• _Dataset entries_:
....................
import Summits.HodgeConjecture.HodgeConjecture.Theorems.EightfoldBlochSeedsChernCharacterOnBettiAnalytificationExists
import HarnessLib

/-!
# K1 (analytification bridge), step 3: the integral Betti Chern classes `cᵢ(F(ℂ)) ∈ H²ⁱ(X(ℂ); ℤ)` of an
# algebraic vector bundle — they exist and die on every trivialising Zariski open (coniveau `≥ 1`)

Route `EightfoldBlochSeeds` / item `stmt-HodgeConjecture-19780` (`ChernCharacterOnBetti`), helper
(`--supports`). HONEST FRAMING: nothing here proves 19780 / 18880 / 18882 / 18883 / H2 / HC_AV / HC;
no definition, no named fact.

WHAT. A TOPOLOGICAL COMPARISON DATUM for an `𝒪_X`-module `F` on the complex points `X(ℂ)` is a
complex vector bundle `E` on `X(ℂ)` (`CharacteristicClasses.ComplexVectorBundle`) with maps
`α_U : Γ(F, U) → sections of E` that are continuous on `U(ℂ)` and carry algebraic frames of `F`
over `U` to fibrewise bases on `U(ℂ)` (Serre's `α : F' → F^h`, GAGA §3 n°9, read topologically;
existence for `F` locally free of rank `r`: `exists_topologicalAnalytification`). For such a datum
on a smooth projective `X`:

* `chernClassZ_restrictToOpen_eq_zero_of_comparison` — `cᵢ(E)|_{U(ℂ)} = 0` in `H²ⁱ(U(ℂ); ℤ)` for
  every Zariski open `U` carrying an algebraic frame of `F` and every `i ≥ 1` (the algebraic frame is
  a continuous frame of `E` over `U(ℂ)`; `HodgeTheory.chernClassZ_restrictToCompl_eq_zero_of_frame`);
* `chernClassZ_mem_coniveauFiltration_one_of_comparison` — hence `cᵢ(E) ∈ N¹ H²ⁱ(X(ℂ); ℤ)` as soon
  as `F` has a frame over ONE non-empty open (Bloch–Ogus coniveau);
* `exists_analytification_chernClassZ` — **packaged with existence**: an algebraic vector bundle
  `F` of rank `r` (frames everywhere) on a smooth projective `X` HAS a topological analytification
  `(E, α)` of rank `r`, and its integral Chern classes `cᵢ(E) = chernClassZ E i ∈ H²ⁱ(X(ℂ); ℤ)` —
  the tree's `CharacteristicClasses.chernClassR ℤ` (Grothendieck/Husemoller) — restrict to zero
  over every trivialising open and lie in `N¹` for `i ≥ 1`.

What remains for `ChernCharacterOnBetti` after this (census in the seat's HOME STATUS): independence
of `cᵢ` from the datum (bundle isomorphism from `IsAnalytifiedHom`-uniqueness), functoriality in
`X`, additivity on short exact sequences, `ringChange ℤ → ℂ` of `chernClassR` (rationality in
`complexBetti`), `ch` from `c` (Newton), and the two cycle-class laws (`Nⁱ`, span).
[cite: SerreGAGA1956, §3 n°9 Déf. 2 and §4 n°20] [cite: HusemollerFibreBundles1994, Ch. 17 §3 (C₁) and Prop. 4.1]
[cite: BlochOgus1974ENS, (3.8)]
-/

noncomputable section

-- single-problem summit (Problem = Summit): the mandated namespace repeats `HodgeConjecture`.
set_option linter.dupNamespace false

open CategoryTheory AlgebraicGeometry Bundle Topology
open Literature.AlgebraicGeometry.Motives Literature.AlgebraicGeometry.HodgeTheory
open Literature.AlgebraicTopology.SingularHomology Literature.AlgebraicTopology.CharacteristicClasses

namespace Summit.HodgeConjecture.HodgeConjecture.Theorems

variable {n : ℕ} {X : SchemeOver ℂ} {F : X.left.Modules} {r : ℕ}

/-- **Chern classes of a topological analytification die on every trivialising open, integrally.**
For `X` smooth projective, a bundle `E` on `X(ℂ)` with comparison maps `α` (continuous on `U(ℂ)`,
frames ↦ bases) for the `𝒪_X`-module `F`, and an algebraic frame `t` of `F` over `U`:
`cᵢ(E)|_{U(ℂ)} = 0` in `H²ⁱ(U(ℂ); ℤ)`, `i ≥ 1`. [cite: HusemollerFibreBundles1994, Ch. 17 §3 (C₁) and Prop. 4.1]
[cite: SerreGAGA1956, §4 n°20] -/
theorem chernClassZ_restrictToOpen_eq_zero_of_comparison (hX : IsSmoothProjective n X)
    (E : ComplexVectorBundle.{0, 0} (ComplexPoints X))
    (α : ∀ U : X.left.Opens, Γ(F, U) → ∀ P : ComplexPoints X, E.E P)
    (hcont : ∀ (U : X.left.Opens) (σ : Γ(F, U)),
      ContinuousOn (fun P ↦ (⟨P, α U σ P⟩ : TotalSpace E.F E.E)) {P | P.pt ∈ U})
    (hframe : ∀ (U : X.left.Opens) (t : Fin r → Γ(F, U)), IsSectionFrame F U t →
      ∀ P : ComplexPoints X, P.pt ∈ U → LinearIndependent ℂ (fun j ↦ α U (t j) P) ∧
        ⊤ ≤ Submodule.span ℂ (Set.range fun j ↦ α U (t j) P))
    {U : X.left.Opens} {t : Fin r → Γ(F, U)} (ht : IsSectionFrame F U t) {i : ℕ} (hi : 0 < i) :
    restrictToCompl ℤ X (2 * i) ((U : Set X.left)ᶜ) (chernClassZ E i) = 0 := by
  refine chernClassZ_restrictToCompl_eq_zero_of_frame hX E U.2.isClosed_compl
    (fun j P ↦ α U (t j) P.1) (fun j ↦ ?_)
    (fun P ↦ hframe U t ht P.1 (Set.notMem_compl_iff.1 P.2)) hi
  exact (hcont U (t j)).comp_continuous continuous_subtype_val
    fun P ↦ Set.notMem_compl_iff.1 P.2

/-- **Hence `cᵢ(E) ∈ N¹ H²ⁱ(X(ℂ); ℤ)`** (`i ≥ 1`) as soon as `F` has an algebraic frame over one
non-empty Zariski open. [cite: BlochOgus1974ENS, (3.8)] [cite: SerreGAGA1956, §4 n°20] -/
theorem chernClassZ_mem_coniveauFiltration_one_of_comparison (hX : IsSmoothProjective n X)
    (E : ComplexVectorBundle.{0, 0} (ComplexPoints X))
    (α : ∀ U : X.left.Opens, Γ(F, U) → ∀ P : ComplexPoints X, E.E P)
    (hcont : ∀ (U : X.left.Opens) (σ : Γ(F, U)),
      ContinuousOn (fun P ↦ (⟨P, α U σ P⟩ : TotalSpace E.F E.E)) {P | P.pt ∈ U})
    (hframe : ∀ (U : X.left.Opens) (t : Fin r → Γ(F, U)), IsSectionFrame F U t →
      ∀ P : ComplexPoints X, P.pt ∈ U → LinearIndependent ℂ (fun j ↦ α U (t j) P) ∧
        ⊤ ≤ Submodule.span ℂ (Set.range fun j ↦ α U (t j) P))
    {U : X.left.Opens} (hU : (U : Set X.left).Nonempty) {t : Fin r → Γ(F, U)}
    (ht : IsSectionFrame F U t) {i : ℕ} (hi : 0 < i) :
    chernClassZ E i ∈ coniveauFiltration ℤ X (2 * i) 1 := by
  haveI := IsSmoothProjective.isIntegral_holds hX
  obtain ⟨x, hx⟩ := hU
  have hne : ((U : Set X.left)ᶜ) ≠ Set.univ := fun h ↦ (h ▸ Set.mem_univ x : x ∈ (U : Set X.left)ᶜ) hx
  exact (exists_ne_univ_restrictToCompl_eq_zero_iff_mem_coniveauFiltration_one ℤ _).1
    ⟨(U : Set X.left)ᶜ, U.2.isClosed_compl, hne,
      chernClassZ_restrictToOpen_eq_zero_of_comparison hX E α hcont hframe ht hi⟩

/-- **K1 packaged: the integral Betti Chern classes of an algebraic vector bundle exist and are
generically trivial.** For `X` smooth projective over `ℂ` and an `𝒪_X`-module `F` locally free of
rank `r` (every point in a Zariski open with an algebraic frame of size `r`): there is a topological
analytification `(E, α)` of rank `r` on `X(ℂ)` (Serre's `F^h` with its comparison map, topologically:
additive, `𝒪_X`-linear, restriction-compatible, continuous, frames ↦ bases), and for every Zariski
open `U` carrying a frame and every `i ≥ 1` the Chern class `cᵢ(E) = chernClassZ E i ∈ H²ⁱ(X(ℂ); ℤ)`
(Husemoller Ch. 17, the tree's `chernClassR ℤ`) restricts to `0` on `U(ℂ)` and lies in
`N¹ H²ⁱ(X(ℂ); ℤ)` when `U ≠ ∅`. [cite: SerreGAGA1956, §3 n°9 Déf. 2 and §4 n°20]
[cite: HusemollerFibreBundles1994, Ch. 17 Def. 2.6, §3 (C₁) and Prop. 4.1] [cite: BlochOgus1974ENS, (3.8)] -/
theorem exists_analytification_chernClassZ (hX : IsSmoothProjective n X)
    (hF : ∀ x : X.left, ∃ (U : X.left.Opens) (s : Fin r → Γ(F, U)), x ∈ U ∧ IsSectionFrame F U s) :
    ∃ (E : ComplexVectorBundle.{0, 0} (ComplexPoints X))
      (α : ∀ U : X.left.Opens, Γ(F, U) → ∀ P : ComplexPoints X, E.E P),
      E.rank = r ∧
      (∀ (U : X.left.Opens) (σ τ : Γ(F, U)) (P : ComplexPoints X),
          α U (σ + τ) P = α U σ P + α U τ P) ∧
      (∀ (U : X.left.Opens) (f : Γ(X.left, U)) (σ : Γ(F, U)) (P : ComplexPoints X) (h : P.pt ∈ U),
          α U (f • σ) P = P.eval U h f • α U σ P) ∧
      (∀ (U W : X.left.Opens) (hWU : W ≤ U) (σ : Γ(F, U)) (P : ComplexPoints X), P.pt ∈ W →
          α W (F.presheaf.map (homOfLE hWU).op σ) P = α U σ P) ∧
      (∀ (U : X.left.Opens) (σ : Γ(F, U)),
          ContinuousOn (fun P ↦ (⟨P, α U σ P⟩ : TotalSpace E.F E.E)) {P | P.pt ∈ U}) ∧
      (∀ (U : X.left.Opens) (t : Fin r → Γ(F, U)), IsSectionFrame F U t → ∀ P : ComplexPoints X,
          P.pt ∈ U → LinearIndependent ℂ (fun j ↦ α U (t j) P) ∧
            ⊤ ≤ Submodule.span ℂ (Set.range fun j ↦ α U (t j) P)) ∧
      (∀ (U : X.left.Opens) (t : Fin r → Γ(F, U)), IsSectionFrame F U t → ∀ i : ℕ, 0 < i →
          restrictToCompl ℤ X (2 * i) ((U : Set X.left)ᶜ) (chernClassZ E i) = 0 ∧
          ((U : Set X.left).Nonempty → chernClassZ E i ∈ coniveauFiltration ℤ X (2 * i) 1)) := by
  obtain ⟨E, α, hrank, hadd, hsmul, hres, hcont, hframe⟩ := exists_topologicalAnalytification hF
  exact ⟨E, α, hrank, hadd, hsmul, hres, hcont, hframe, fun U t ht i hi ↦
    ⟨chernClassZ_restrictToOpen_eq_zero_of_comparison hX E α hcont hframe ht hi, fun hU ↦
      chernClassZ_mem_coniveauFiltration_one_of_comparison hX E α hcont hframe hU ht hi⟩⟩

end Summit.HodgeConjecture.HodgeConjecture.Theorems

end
....................
• _Aim of the task_: Return the span of lines in the data above that opens at the line with "generically trivial.** For" and closes at the line with "α U (t j) P)) ∧", exactly, ends included, nothing else.

• _Exercise solution_:
generically trivial.** For `X` smooth projective over `ℂ` and an `𝒪_X`-module `F` locally free of
rank `r` (every point in a Zariski open with an algebraic frame of size `r`): there is a topological
analytification `(E, α)` of rank `r` on `X(ℂ)` (Serre's `F^h` with its comparison map, topologically:
additive, `𝒪_X`-linear, restriction-compatible, continuous, frames ↦ bases), and for every Zariski
open `U` carrying a frame and every `i ≥ 1` the Chern class `cᵢ(E) = chernClassZ E i ∈ H²ⁱ(X(ℂ); ℤ)`
(Husemoller Ch. 17, the tree's `chernClassR ℤ`) restricts to `0` on `U(ℂ)` and lies in
`N¹ H²ⁱ(X(ℂ); ℤ)` when `U ≠ ∅`. [cite: SerreGAGA1956, §3 n°9 Déf. 2 and §4 n°20]
[cite: HusemollerFibreBundles1994, Ch. 17 Def. 2.6, §3 (C₁) and Prop. 4.1] [cite: BlochOgus1974ENS, (3.8)] -/
theorem exists_analytification_chernClassZ (hX : IsSmoothProjective n X)
    (hF : ∀ x : X.left, ∃ (U : X.left.Opens) (s : Fin r → Γ(F, U)), x ∈ U ∧ IsSectionFrame F U s) :
    ∃ (E : ComplexVectorBundle.{0, 0} (ComplexPoints X))
      (α : ∀ U : X.left.Opens, Γ(F, U) → ∀ P : ComplexPoints X, E.E P),
      E.rank = r ∧
      (∀ (U : X.left.Opens) (σ τ : Γ(F, U)) (P : ComplexPoints X),
          α U (σ + τ) P = α U σ P + α U τ P) ∧
      (∀ (U : X.left.Opens) (f : Γ(X.left, U)) (σ : Γ(F, U)) (P : ComplexPoints X) (h : P.pt ∈ U),
          α U (f • σ) P = P.eval U h f • α U σ P) ∧
      (∀ (U W : X.left.Opens) (hWU : W ≤ U) (σ : Γ(F, U)) (P : ComplexPoints X), P.pt ∈ W →
          α W (F.presheaf.map (homOfLE hWU).op σ) P = α U σ P) ∧
      (∀ (U : X.left.Opens) (σ : Γ(F, U)),
          ContinuousOn (fun P ↦ (⟨P, α U σ P⟩ : TotalSpace E.F E.E)) {P | P.pt ∈ U}) ∧
      (∀ (U : X.left.Opens) (t : Fin r → Γ(F, U)), IsSectionFrame F U t → ∀ P : ComplexPoints X,
          P.pt ∈ U → LinearIndependent ℂ (fun j ↦ α U (t j) P) ∧
            ⊤ ≤ Submodule.span ℂ (Set.range fun j ↦ α U (t j) P)) ∧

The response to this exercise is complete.